Tried to write a process-based timeout (sync) on the cheap, like this:
from concurrent.futures import ProcessPoolExecutor
def call_with_timeout(func, *args, timeout=3):
with ProcessPoolExecutor(max_workers=1) as pool:
future = pool.submit(func, *args)
result = future.result(timeout=timeout)
But it seems the timeout argument passed to future.result doesn't really work as advertised.
>>> t0 = time.time()
... call_with_timeout(time.sleep, 2, timeout=3)
... delta = time.time() - t0
... print('wall time:', delta)
wall time: 2.016767978668213
OK.
>>> t0 = time.time()
... call_with_timeout(time.sleep, 5, timeout=3)
... delta = time.time() - t0
... print('wall time:', delta)
# TimeoutError
Not OK - unblocked after 5 seconds, not 3 seconds.
Related questions show how to do this with thread pools, or with signal.
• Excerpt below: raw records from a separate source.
/-! ## §6 Non-vacuity -/

/-- One block of side 3 (`ν = 1`, `w = 1`, fibre `Unit`, flat `W ≡ 1`, trivial gauge `g ≡ 1`, `μ₀ = 1`, `a = f = 0`), the
(3.55)-shape contour `nestedList 2 1`: every hypothesis holds and the END gives the explicit constant `1∕54`. [folklore] -/
example (B : Unit × Unit → ℂ) :
    (1 / 54 : ℝ) * nsq B ≤
      (star B ⬝ᵥ (sandwich (gramForm 1 (covDiff bsrc (btgt (fun (_ : Fin 1) (_ : Unit) => ()))
          fun _ : Bond Unit 1 3 => (1 : Matrix Unit Unit ℝ)))
        (covFamily (sB (Y := Unit) (ν := 1) (n := 3))
          (RgenFam (fun _ : Bond Unit 1 3 => (1 : Matrix Unit Unit ℝ)) flat_orth (nestedList 2 1))) *ᵥ B)).re := by
  have h := coarse_coercive_plateau_blocks_nested_curl (Y := Unit) (Cp := Unit) (ν := 1) (n := 3) (w := 1) (μ0 := 1)
    (a := 0) (f := 0) (fun _ : Bond Unit 1 3 => (1 : Matrix Unit Unit ℝ)) flat_orth (fun (_ : Fin 1) (_ : Unit) => ()) 2 1
    (fun _ _ => (1 : Matrix Unit Unit ℝ)) (fun _ _ => by simp) Nat.one_pos (by norm_num) one_pos le_rfl (by norm_num)
    (fun y v κ h => by simp) (fun y v κ μ hκ hμ hκ' => by simp) B
  convert h using 2
  norm_num

end

end Summit.QuantumFields.BalabanUV.Beta.CovariantPlateauBlocksPairCurl
/-- **(3.2) in the tree's form**: `∏_{p ≤ N} (1 − 1/p)^{−1}(1 − χ(p)/p)^{−1} ≤ (e⁵ log N)²` for
`N ≥ 2` (each factor `≤ (1 − 1/p)^{−2}` and Mertens' `∏_{p ≤ N}(1 − 1/p) ≥ e^{−5}/log N`).
[cite: FriedlanderIwaniec2018Note, §3 (3.2)] -/
theorem prod_eulerFactor_le_log_sq {D : ℕ} (χ : DirichletCharacter ℂ D) {N : ℕ} (hN : 2 ≤ N) :
    ∏ p ∈ Nat.primesLE N, (1 - (p : ℝ)⁻¹)⁻¹ * (1 - (χ p).re * (p : ℝ)⁻¹)⁻¹ ≤
      (Real.exp 5 * Real.log N) ^ 2 := by
  have hN' : (2 : ℝ) ≤ N := by exact_mod_cast hN
  have hlogN : 0 < Real.log N := Real.log_pos (by linarith)
  have hM := MertensBound.exp_neg_div_log_le_prod_one_sub_inv N hN
  simp only [one_div] at hM
  have hP0 : 0 < ∏ p ∈ Nat.primesLE N, (1 - (p : ℝ)⁻¹) := lt_of_lt_of_le (by positivity) hM
  have hPinv : (∏ p ∈ Nat.primesLE N, (1 - (p : ℝ)⁻¹))⁻¹ ≤ Real.exp 5 * Real.log N := by
    have h := inv_anti₀ (by positivity : 0 < Real.exp (-5) / Real.log N) hM
    refine h.trans (le_of_eq ?_)
    rw [inv_div, Real.exp_neg]; field_simp
  calc ∏ p ∈ Nat.primesLE N, (1 - (p : ℝ)⁻¹)⁻¹ * (1 - (χ p).re * (p : ℝ)⁻¹)⁻¹
      ≤ ∏ p ∈ Nat.primesLE N, ((1 - (p : ℝ)⁻¹)⁻¹) ^ 2 := by
        refine Finset.prod_le_prod (fun p hp => ?_) (fun p hp => ?_)
        · have hp := (Nat.mem_primesLE.mp hp).2
          have hp2 : (2 : ℝ) ≤ p := by exact_mod_cast hp.two_le
          have h1 : 0 < 1 - (p : ℝ)⁻¹ := by
            have : (p : ℝ)⁻¹ ≤ 1 / 2 := by
              rw [inv_eq_one_div]; exact one_div_le_one_div_of_le two_pos hp2
            linarith
          have hc : |(χ p).re| ≤ 1 := (Complex.abs_re_le_norm _).trans (χ.norm_le_one _)
          have h2 : 0 < 1 - (χ p).re * (p : ℝ)⁻¹ := by
            have : (χ p).re * (p : ℝ)⁻¹ ≤ 1 * (p : ℝ)⁻¹ :=
              mul_le_mul_of_nonneg_right (abs_le.mp hc).2 (by positivity)
            linarith
          positivity
        · exact eulerFactor_le_sq χ (Nat.mem_primesLE.mp hp).2
    _ = (∏ p ∈ Nat.primesLE N, (1 - (p : ℝ)⁻¹))⁻¹ ^ 2 := by
        rw [Finset.prod_pow, Finset.prod_inv_distrib]
    _ ≤ (Real.exp 5 * Real.log N) ^ 2 := by
        gcongr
How to timeout a process submitted to a pool after n seconds, without using any _private API of multiprocessing? Hard kill is fine, no need to request a clean shutdown.
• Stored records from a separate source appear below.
import Mathlib
import Literature.AlgebraicGeometry.Tropical.InitialIdeal
import Summits.ResolutionOfSingularities.ResolutionOfSingularities.Theorems.TropicalLinksInductiveStepExtIdealPresentation

/-!
# TropicalLinks / InductiveStep — the schön clause at the weight `w = 0`

Route `ResolutionOfSingularities/TropicalLinks`, crux `InductiveStep` (stmt-ResolutionOfSingularities-17233),
line `split`, in support of stub `stub_sncClosureSchon`.

The conclusion of `SchonAt p d` asks, for the re-embedded principal open `U[G⁻¹] ⊆ 𝔾_m^(N+m)`
(extended ideal `I' = ⟨ι(I), y_j − ι(G_j)⟩ ⊆ k[ℤ^(N+m)]`), that for EVERY integer weight `w` the
initial degeneration `k[ℤ^(N+m)] ⧸ in_w(I')` be regular at all primes. At `w = 0` every term of every
Laurent polynomial has weight `0`, so `in_0(f) = f` and `in_0(I') = I'`; by the presentation
`tropicalLinks_extIdeal_presentation` (`k[ℤ^(N+m)] ⧸ I' ≃ₐ[k] (k[ℤ^N] ⧸ I)[(∏ G_j)⁻¹]`) the `w = 0`
clause is therefore EQUIVALENT to "the principal open `U[G⁻¹]` is regular" — the hypothesis shape
`∀ P : Ideal (Localization.Away (Ideal.Quotient.mk I g)), IsRegularLocalRing (Localization.AtPrime P)`
of the split's stubs (`m = 1`, `G = g`). This file proves that equivalence
(`tropicalLinks_schonClause_weight_zero_iff`, route's inlined terms, the `Finsupp.filter` predicate
elaborated under `open scoped Classical` exactly as in the route file) together with two transport
lemmas (equality of ideals; ring isomorphisms, through `IsLocalization.ringEquivOfRingEquiv` on the
localizations at corresponding primes).
-/

-- single-problem summit: the doubled namespace component `ResolutionOfSingularities` is forced
set_option linter.dupNamespace false

namespace Summit.ResolutionOfSingularities.ResolutionOfSingularities.Theorems

open AddMonoidAlgebra

/-! ### The schön clause at the weight `w = 0` -/

/-- Transport of "every localization of `R ⧸ J` at a prime ideal is a regular local ring" along an
equality of ideals `J₁ = J₂`. [folklore] -/
theorem tropicalLinks_forall_prime_regular_congr {R : Type} [CommRing R] {J₁ J₂ : Ideal R}
    (h : J₁ = J₂) :
    (∀ (P : Ideal (R ⧸ J₁)) [P.IsPrime], IsRegularLocalRing (Localization.AtPrime P)) ↔
      ∀ (P : Ideal (R ⧸ J₂)) [P.IsPrime], IsRegularLocalRing (Localization.AtPrime P) := by
  subst h
  exact Iff.rfl

/-- **Regularity at all primes is invariant under ring isomorphisms**: if every localization of `A`
at a prime is a regular local ring and `e : A ≃+* B`, the same holds for `B` (the prime `Q ⊆ B`
pulls back to `P = e⁻¹(Q)` and `e` induces `A_P ≃+* B_Q`). [folklore] -/
theorem tropicalLinks_forall_prime_regular_of_ringEquiv {A B : Type} [CommRing A] [CommRing B]
    (e : A ≃+* B)
    (h : ∀ (P : Ideal A) [P.IsPrime], IsRegularLocalRing (Localization.AtPrime P)) :
    ∀ (Q : Ideal B) [Q.IsPrime], IsRegularLocalRing (Localization.AtPrime Q) := by
  intro Q hQ
  haveI : (Q.comap e.toRingHom).IsPrime := Ideal.comap_isPrime _ _
  haveI := h (Q.comap e.toRingHom)
  have H : (Q.comap e.toRingHom).primeCompl.map e.toMonoidHom = Q.primeCompl := by
    ext b
    simp only [Submonoid.mem_map, Ideal.mem_primeCompl_iff, Ideal.mem_comap]
    constructor
    · rintro ⟨a, ha, rfl⟩
      exact ha
    · intro hb
      exact ⟨e.symm b, by simpa using hb, e.apply_symm_apply b⟩
  exact IsRegularLocalRing.of_ringEquiv
    (IsLocalization.ringEquivOfRingEquiv (M := (Q.comap e.toRingHom).primeCompl) (T := Q.primeCompl)
      (Localization.AtPrime (Q.comap e.toRingHom)) (Localization.AtPrime Q) e H)

open scoped Classical in
/-- **The schön clause of `SchonAt` at the weight `w = 0` is regularity of the principal open.** For
`x = ∏ mk(G_j)`: every localization at a prime of the degeneration `k[ℤ^(N+m)] ⧸ in_0(I')` (the
route's inlined initial ideal at the zero weight, which is `I'` itself) is regular iff every
localization at a prime of `(k[ℤ^N] ⧸ I)[x⁻¹]` is — via `in_0(I') = I'` and the presentation
`tropicalLinks_extIdeal_presentation`. [folklore] -/
theorem tropicalLinks_schonClause_weight_zero_iff :
    ∀ (k : Type) [Field k] (N m : ℕ) (I : Ideal (AddMonoidAlgebra k (Fin N → ℤ))) (G : Fin m → AddMonoidAlgebra k (Fin N → ℤ)) (x : AddMonoidAlgebra k (Fin N → ℤ) ⧸ I), x = Ideal.Quotient.mk I (∏ j, G j) → ∀ w : Fin (N + m) → ℤ, w = 0 → ((∀ (P : Ideal (Localization.Away x)) [P.IsPrime], IsRegularLocalRing (Localization.AtPrime P)) ↔ ∀ (P : Ideal (AddMonoidAlgebra k (Fin (N + m) → ℤ) ⧸ Ideal.span ((fun f : AddMonoidAlgebra k (Fin (N + m) → ℤ) => AddMonoidAlgebra.ofCoeff (f.coeff.filter fun v => ∀ u ∈ f.coeff.support, ∑ i, w i * v i ≤ ∑ i, w i * u i)) '' (↑(Ideal.span ((fun f : AddMonoidAlgebra k (Fin N → ℤ) => (AddMonoidAlgebra.ofCoeff (f.coeff.mapDomain fun v => Fin.append v (0 : Fin m → ℤ)) : AddMonoidAlgebra k (Fin (N + m) → ℤ))) '' (↑I : Set (AddMonoidAlgebra k (Fin N → ℤ))) ∪ Set.range (fun j : Fin m => AddMonoidAlgebra.single (Fin.append (0 : Fin N → ℤ) (Pi.single j (1 : ℤ))) (1 : k) - AddMonoidAlgebra.ofCoeff ((G j).coeff.mapDomain fun v => Fin.append v (0 : Fin m → ℤ))))) : Set (AddMonoidAlgebra k (Fin (N + m) → ℤ)))))) [P.IsPrime], IsRegularLocalRing (Localization.AtPrime P)) := by
  intro k _ N m I G x hx w hw
  subst hw
  obtain ⟨e, -, -⟩ := tropicalLinks_extIdeal_presentation k N m I G x hx
  generalize hT : ((fun f : AddMonoidAlgebra k (Fin N → ℤ) => (AddMonoidAlgebra.ofCoeff (f.coeff.mapDomain fun v => Fin.append v (0 : Fin m → ℤ)) : AddMonoidAlgebra k (Fin (N + m) → ℤ))) '' (↑I : Set (AddMonoidAlgebra k (Fin N → ℤ))) ∪ Set.range (fun j : Fin m => AddMonoidAlgebra.single (Fin.append (0 : Fin N → ℤ) (Pi.single j (1 : ℤ))) (1 : k) - AddMonoidAlgebra.ofCoeff ((G j).coeff.mapDomain fun v => Fin.append v (0 : Fin m → ℤ)))) = T at e ⊢
  -- `in_0` is the identity on elements, so `in_0(I') = I'`
  have hin0 : ∀ f : AddMonoidAlgebra k (Fin (N + m) → ℤ),
      AddMonoidAlgebra.ofCoeff (f.coeff.filter fun v => ∀ u ∈ f.coeff.support,
        ∑ i, (0 : Fin (N + m) → ℤ) i * v i ≤ ∑ i, (0 : Fin (N + m) → ℤ) i * u i) = f := by
    intro f
    conv_rhs => rw [← AddMonoidAlgebra.ofCoeff_coeff f]
    congr 1
    rw [Finsupp.filter_eq_self_iff]
    intro v _ u _
    simp
  have hJ : Ideal.span ((fun f : AddMonoidAlgebra k (Fin (N + m) → ℤ) => AddMonoidAlgebra.ofCoeff (f.coeff.filter fun v => ∀ u ∈ f.coeff.support, ∑ i, (0 : Fin (N + m) → ℤ) i * v i ≤ ∑ i, (0 : Fin (N + m) → ℤ) i * u i)) '' (↑(Ideal.span T) : Set (AddMonoidAlgebra k (Fin (N + m) → ℤ)))) = Ideal.span T := by
    have hid : (fun f : AddMonoidAlgebra k (Fin (N + m) → ℤ) => AddMonoidAlgebra.ofCoeff (f.coeff.filter fun v => ∀ u ∈ f.coeff.support, ∑ i, (0 : Fin (N + m) → ℤ) i * v i ≤ ∑ i, (0 : Fin (N + m) → ℤ) i * u i)) = id :=
      funext hin0
    rw [hid, Set.image_id, Ideal.span_eq]
  rw [tropicalLinks_forall_prime_regular_congr hJ]
  constructor
  · intro h
    exact tropicalLinks_forall_prime_regular_of_ringEquiv e.symm.toRingEquiv h
  · intro h
    exact tropicalLinks_forall_prime_regular_of_ringEquiv e.toRingEquiv h

end Summit.ResolutionOfSingularities.ResolutionOfSingularities.Theorems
You might want to take a look at pebble.
Its ProcessPool was designed to solve this exact issue: enable timeout and cancellation of running tasks without the need of shutting down the entire pool.
When a future times out or is cancelled, the worker gets actually terminated effectively stopping the execution of the scheduled function.
Timeout:
pool = pebble.ProcessPool(max_workers=1)
future = pool.schedule(func, args=args, timeout=1)
try:
future.result()
except TimeoutError:
print("Timeout")
Example:
def call_with_timeout(func, *args, timeout=3):
pool = pebble.ProcessPool(max_workers=1)
with pool:
future = pool.schedule(func, args=args, timeout=timeout)
return future.result()